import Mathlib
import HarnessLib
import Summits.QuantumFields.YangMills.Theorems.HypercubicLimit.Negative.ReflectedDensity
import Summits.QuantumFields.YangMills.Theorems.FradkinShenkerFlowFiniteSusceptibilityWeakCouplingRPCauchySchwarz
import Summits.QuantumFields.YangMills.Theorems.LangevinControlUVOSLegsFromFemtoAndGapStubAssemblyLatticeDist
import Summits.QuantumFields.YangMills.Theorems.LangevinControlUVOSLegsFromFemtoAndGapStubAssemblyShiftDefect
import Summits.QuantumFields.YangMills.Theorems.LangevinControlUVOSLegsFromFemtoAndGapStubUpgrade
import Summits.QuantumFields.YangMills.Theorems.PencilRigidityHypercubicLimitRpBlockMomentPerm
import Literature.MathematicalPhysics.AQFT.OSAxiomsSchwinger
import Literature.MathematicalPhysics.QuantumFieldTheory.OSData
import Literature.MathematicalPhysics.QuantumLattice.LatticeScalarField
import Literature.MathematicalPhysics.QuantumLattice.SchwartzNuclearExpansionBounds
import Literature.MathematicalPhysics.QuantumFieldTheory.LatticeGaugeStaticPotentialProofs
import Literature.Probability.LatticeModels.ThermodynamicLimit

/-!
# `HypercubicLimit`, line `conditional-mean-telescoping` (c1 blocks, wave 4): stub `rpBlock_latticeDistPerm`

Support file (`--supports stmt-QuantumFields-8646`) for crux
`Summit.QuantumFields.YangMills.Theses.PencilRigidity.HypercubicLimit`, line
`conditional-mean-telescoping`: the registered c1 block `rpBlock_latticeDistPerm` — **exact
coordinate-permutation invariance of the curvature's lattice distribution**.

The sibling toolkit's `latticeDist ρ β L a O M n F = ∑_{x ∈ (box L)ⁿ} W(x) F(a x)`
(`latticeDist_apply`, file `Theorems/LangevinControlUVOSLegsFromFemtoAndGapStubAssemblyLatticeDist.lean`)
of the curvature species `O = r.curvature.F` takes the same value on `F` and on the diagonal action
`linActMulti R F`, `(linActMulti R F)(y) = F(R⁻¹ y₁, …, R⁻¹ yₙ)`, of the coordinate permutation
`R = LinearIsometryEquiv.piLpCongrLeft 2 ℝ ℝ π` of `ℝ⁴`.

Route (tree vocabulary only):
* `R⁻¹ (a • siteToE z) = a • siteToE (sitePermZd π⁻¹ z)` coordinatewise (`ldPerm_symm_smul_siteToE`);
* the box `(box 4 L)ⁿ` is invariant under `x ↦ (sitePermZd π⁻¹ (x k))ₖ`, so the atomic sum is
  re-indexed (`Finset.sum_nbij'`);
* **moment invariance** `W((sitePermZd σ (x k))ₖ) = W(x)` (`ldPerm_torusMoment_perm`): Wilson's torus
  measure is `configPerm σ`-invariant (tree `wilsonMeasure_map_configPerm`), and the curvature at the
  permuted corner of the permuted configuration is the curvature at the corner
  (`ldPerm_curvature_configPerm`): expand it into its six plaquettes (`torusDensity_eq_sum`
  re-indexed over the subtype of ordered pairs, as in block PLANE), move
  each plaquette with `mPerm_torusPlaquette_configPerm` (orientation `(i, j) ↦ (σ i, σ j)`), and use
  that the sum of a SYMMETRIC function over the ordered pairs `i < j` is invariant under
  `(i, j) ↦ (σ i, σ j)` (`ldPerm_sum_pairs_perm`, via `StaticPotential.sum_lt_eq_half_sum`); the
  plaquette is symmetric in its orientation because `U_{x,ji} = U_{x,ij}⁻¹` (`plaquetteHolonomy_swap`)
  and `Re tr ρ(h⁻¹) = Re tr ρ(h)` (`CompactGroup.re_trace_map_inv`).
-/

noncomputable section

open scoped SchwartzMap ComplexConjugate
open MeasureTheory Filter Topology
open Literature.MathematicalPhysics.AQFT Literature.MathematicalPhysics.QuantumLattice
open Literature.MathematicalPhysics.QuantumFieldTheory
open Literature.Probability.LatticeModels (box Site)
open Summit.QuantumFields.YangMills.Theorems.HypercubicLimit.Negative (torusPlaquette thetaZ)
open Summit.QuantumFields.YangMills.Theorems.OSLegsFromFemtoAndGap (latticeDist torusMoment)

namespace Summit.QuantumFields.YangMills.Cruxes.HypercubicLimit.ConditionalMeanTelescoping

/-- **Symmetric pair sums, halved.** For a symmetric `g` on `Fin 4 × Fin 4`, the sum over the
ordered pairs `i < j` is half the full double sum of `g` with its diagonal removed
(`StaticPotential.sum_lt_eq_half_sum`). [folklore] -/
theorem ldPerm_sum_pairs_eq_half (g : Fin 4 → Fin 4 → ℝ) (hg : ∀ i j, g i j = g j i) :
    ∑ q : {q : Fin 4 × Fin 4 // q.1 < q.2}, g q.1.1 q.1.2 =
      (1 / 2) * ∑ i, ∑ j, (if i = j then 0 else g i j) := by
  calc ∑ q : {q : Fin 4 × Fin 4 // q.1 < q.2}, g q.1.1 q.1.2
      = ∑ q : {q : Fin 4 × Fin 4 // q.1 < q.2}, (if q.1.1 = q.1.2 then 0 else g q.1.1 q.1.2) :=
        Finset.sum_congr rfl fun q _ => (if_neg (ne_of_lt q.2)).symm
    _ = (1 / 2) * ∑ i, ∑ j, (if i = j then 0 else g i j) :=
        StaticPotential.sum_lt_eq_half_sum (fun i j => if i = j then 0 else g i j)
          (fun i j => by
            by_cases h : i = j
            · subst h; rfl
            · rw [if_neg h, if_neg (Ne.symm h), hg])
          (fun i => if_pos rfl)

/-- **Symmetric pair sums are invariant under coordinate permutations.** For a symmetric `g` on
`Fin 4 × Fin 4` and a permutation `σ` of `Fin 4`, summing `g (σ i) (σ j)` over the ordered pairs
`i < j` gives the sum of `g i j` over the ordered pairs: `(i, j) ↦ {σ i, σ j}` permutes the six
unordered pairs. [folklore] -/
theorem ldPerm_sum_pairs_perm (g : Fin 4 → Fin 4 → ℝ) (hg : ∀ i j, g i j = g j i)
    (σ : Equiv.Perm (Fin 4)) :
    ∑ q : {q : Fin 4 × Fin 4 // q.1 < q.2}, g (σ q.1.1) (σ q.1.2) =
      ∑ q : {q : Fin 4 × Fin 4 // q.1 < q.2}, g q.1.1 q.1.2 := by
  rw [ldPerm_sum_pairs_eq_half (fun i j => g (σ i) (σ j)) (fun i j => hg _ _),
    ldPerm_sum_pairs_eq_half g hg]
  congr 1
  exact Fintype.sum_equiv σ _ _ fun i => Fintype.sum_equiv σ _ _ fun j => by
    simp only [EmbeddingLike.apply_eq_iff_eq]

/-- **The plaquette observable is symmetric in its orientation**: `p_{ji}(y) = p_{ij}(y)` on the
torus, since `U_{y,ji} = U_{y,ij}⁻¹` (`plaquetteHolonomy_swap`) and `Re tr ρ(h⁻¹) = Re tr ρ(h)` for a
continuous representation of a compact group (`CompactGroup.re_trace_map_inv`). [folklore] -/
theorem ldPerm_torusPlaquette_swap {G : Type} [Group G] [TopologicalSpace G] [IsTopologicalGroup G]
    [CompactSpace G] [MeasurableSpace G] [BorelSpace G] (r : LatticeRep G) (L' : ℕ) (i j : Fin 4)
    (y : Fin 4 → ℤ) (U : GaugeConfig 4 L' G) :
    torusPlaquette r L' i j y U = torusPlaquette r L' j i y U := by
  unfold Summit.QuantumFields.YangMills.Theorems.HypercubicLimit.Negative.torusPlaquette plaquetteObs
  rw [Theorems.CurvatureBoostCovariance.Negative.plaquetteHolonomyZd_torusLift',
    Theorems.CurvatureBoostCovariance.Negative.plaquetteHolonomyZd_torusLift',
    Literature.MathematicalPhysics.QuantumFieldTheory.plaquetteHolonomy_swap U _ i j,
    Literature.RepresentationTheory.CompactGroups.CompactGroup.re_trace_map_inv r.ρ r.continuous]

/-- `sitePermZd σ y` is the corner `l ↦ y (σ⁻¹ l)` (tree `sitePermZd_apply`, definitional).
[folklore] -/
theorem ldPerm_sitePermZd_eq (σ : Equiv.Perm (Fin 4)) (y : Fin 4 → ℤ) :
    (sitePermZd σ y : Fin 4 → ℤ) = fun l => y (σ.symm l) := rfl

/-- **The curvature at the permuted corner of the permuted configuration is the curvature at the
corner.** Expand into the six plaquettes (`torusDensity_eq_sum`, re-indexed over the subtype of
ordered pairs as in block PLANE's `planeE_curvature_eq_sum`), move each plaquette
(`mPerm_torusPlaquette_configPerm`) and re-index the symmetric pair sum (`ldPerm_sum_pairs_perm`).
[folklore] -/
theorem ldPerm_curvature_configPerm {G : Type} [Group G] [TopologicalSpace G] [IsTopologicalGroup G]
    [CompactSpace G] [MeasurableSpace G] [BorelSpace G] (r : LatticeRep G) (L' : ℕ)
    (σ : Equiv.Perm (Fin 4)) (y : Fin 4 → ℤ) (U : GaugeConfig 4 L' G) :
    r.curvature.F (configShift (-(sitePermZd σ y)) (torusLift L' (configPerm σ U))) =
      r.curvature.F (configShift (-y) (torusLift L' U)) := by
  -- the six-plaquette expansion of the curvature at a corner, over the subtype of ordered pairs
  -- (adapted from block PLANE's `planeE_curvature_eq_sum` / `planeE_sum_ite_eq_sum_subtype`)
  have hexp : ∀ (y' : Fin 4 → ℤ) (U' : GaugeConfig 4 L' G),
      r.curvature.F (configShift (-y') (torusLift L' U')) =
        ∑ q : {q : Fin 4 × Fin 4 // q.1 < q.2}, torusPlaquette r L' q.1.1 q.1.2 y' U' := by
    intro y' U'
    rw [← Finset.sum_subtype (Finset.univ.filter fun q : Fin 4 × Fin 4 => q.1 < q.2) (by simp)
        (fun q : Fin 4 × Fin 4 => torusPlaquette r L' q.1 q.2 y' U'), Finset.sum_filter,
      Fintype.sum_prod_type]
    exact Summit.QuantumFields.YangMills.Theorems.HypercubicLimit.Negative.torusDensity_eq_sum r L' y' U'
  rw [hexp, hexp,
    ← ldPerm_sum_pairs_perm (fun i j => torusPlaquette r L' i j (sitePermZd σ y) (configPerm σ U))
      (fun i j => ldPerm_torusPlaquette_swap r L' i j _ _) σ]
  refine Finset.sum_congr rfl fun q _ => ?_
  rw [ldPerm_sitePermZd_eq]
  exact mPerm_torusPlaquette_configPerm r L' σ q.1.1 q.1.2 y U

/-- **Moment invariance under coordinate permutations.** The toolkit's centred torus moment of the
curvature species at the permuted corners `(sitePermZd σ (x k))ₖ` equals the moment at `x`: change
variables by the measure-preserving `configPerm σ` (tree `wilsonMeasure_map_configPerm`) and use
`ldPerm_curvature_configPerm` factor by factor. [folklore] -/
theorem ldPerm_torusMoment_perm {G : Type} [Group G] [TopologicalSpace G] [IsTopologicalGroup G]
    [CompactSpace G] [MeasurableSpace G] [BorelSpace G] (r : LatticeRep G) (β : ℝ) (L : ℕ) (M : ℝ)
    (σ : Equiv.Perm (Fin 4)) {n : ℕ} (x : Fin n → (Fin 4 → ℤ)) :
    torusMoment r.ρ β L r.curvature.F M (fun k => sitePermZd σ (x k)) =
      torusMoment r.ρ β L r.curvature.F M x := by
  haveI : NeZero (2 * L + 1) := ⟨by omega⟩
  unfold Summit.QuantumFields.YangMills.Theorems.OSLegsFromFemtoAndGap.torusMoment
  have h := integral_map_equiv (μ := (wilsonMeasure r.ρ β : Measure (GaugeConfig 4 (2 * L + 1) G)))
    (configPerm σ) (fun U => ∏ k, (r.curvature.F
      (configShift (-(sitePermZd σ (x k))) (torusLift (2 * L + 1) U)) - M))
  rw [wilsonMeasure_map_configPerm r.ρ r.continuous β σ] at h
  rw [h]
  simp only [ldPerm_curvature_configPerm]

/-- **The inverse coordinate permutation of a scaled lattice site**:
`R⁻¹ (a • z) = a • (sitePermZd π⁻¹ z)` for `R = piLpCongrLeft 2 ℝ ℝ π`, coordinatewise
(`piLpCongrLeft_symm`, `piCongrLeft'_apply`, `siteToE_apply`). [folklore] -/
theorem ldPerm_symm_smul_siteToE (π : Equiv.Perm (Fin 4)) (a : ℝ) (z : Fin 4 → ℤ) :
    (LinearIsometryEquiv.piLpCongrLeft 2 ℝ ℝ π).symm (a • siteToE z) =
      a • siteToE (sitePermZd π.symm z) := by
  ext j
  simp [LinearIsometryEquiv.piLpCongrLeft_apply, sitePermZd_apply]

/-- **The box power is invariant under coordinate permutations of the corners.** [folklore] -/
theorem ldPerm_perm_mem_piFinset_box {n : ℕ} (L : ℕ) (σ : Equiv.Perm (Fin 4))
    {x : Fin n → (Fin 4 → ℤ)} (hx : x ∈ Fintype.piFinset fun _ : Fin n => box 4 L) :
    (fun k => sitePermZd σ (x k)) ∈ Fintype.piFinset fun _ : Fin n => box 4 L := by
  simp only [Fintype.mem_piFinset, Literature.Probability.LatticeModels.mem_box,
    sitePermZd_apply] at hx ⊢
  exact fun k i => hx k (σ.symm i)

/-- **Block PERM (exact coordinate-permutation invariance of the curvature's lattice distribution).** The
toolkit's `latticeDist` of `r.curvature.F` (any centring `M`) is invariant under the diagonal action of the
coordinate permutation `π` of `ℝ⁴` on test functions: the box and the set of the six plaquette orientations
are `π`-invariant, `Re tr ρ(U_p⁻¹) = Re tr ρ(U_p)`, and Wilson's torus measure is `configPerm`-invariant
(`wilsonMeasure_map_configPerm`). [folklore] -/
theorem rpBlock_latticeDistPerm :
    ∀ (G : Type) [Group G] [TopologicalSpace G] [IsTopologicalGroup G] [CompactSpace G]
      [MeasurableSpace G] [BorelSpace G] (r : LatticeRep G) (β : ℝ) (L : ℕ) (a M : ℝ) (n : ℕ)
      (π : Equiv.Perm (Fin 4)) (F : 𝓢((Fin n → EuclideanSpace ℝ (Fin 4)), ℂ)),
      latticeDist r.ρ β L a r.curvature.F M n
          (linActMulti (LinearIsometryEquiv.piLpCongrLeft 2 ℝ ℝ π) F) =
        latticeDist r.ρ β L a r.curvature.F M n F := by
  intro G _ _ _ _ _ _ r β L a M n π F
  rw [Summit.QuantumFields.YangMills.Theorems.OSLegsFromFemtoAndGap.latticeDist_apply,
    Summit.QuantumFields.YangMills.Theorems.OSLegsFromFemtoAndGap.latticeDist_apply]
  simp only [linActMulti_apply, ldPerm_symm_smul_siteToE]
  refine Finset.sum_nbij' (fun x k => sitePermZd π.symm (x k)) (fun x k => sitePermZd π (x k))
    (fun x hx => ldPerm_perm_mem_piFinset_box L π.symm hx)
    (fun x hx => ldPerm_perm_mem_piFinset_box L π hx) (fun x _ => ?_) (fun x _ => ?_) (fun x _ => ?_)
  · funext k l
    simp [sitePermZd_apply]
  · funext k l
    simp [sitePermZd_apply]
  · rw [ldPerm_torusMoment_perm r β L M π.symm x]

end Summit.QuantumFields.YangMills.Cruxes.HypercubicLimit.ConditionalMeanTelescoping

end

What you have to do:
Copy exactly, and only, the lines from the line containing "intro G _ _ _ _ _ _ r β L a M n π F" to the end of the listing, with both ends included.

Answer to the exercise:
  intro G _ _ _ _ _ _ r β L a M n π F
  rw [Summit.QuantumFields.YangMills.Theorems.OSLegsFromFemtoAndGap.latticeDist_apply,
    Summit.QuantumFields.YangMills.Theorems.OSLegsFromFemtoAndGap.latticeDist_apply]
  simp only [linActMulti_apply, ldPerm_symm_smul_siteToE]
  refine Finset.sum_nbij' (fun x k => sitePermZd π.symm (x k)) (fun x k => sitePermZd π (x k))
    (fun x hx => ldPerm_perm_mem_piFinset_box L π.symm hx)
    (fun x hx => ldPerm_perm_mem_piFinset_box L π hx) (fun x _ => ?_) (fun x _ => ?_) (fun x _ => ?_)
  · funext k l
    simp [sitePermZd_apply]
  · funext k l
    simp [sitePermZd_apply]
  · rw [ldPerm_torusMoment_perm r β L M π.symm x]

end Summit.QuantumFields.YangMills.Cruxes.HypercubicLimit.ConditionalMeanTelescoping

end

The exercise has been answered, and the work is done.